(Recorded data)

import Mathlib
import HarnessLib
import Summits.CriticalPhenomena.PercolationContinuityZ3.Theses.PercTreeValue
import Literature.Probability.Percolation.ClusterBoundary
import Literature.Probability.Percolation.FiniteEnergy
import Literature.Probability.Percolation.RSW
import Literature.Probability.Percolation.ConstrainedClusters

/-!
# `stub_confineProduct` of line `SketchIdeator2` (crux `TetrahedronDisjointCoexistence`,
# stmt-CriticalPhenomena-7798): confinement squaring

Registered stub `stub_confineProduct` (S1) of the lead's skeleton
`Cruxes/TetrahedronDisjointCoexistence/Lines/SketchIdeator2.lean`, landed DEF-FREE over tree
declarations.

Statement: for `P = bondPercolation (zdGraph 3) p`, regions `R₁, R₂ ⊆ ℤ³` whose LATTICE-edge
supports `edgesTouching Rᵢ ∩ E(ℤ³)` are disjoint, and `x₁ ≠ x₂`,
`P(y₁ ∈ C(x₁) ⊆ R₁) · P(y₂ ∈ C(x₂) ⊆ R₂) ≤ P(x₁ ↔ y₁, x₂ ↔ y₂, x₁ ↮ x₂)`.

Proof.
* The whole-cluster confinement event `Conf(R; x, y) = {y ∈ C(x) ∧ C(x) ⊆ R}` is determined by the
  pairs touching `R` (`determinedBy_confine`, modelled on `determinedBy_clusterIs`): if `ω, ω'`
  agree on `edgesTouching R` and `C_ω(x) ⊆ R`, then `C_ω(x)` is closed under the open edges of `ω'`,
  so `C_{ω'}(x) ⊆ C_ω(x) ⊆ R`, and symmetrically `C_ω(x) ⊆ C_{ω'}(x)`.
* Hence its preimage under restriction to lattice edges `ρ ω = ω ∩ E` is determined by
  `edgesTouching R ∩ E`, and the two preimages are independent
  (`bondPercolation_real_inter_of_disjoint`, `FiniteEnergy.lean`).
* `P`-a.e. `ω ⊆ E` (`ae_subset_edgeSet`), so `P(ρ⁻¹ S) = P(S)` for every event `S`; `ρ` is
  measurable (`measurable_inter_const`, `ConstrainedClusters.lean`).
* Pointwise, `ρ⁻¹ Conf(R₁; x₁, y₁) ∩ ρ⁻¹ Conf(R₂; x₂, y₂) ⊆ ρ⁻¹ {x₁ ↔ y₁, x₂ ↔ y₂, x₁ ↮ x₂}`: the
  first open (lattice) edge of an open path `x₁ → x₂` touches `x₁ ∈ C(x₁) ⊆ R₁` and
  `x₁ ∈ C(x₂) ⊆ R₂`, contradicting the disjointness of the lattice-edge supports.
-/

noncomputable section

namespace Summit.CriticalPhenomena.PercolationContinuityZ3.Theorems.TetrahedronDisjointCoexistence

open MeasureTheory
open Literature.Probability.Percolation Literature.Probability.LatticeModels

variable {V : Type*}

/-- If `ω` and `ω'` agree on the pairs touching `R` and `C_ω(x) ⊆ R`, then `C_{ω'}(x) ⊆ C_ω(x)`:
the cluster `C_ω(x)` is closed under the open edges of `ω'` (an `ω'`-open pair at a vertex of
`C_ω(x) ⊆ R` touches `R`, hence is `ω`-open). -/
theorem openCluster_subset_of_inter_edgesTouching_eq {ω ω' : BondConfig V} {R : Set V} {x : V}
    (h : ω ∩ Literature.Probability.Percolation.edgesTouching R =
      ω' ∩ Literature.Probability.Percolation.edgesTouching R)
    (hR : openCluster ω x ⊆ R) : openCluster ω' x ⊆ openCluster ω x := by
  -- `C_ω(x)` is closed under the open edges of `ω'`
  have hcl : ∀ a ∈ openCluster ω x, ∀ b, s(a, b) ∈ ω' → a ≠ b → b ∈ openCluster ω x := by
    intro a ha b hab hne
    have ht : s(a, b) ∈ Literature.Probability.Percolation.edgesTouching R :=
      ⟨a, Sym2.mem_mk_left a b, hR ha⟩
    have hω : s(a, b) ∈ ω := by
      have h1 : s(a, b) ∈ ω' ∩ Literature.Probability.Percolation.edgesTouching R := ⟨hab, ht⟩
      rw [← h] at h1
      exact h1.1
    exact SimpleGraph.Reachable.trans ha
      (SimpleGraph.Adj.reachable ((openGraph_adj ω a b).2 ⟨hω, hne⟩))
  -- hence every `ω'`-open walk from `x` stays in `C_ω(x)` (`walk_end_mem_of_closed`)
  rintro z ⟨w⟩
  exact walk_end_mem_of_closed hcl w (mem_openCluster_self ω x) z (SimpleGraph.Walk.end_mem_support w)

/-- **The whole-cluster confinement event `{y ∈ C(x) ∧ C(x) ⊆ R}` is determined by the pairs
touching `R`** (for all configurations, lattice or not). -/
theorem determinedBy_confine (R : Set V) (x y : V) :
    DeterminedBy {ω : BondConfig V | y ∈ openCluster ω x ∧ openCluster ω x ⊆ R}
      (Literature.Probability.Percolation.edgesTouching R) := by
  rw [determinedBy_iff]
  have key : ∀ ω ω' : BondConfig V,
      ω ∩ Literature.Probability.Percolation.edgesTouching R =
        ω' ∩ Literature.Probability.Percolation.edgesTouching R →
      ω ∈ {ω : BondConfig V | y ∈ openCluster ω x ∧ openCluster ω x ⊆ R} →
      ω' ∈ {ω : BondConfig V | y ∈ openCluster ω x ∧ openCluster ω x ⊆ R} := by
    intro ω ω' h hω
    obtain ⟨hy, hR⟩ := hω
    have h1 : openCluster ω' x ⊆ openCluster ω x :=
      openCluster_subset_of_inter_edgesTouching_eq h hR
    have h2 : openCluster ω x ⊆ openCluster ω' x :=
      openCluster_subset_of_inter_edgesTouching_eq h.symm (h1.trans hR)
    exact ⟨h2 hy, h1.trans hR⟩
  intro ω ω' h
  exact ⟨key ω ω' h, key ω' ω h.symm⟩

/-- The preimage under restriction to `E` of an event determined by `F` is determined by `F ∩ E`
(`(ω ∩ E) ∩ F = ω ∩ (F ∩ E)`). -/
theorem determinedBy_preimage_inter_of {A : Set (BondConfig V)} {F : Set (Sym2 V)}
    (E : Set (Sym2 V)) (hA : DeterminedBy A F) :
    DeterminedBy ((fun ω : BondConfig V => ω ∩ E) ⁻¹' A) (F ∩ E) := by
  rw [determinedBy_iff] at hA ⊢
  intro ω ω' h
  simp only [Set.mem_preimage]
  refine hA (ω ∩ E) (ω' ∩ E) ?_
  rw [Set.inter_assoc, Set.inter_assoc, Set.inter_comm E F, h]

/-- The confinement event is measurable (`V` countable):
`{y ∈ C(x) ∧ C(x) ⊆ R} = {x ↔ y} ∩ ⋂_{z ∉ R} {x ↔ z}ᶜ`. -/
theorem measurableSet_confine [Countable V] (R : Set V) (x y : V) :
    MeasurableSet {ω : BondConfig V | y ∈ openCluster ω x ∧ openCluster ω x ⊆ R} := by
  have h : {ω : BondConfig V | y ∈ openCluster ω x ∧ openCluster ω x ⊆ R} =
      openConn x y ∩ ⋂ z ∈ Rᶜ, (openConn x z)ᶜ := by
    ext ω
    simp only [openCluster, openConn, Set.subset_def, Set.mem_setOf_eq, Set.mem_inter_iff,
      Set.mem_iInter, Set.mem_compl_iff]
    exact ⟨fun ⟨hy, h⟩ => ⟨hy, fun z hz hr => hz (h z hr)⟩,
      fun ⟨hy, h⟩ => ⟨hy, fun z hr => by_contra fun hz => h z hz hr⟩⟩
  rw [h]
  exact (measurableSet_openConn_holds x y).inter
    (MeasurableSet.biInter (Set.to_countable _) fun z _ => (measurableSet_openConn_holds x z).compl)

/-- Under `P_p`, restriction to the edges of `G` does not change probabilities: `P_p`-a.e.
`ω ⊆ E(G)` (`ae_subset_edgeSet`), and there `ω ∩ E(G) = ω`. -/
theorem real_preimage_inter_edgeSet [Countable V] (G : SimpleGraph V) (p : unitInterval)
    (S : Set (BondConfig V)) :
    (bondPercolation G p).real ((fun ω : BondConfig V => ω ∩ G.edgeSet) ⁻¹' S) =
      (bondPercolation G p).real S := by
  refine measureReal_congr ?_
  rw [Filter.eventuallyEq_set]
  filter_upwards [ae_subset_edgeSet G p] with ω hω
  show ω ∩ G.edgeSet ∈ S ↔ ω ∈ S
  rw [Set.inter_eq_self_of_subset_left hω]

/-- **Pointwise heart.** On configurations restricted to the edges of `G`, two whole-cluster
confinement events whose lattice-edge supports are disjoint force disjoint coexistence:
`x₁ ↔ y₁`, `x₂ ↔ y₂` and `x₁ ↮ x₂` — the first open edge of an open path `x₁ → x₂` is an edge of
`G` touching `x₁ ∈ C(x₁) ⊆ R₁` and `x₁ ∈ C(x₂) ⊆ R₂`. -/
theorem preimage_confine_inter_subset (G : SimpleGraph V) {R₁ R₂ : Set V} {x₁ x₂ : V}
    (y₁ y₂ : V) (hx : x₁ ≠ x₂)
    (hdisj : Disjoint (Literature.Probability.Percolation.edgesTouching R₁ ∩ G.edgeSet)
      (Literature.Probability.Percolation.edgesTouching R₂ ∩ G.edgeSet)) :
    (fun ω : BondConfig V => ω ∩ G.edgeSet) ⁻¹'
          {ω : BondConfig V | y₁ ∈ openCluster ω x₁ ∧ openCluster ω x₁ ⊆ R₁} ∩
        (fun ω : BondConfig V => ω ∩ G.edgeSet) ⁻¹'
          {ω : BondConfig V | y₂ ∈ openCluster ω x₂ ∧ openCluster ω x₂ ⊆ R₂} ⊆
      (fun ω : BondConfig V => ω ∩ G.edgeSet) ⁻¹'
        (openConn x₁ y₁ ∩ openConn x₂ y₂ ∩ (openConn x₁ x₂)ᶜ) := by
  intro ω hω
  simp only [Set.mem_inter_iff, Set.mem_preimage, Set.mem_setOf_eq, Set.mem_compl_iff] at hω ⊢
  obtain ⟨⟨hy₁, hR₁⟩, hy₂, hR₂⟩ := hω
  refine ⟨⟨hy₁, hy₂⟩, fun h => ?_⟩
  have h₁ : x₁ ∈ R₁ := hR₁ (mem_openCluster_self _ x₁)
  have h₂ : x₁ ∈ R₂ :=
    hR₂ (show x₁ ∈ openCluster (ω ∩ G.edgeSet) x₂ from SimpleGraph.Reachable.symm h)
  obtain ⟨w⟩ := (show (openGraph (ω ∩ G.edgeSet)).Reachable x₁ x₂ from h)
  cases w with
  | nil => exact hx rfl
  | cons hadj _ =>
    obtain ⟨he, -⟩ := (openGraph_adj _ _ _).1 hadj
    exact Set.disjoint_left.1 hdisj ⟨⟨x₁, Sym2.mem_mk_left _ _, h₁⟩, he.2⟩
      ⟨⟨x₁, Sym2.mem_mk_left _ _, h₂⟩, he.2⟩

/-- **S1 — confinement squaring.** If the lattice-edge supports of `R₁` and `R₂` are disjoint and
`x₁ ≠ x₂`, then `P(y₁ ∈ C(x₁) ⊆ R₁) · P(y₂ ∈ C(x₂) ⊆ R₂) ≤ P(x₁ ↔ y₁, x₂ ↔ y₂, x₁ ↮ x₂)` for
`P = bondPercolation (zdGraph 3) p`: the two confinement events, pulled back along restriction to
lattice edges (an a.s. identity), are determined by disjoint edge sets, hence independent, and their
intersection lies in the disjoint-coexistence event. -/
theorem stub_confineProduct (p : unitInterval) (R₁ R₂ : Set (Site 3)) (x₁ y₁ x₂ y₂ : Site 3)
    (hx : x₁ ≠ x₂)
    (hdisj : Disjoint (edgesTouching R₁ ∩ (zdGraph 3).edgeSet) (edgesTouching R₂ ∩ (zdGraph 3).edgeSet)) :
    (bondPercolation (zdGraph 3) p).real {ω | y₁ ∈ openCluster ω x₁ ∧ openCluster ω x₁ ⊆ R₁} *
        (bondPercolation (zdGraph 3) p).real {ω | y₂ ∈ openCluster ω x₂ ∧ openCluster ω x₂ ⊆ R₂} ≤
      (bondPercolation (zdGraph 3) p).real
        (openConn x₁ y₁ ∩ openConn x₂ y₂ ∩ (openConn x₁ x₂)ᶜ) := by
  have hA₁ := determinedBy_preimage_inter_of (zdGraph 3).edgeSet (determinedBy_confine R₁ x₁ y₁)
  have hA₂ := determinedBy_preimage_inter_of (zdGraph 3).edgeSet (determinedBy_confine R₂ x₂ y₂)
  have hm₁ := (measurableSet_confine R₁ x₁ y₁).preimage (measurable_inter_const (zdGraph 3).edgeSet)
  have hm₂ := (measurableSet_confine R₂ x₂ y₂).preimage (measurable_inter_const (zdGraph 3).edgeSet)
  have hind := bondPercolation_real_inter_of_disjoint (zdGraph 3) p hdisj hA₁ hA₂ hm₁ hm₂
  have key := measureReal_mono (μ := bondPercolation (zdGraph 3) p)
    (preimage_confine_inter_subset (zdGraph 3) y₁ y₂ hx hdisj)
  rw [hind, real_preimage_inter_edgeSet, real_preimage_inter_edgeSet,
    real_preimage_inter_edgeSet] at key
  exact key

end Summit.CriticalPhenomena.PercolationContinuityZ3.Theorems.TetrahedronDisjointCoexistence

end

- **Work item**
Going back over the entries above, copy word for word every line from the one that has "filter_upwards [ae_subset_edgeSet G" on through the one that has "is an edge of".

- **Response to this task**
  filter_upwards [ae_subset_edgeSet G p] with ω hω
  show ω ∩ G.edgeSet ∈ S ↔ ω ∈ S
  rw [Set.inter_eq_self_of_subset_left hω]

/-- **Pointwise heart.** On configurations restricted to the edges of `G`, two whole-cluster
confinement events whose lattice-edge supports are disjoint force disjoint coexistence:
`x₁ ↔ y₁`, `x₂ ↔ y₂` and `x₁ ↮ x₂` — the first open edge of an open path `x₁ → x₂` is an edge of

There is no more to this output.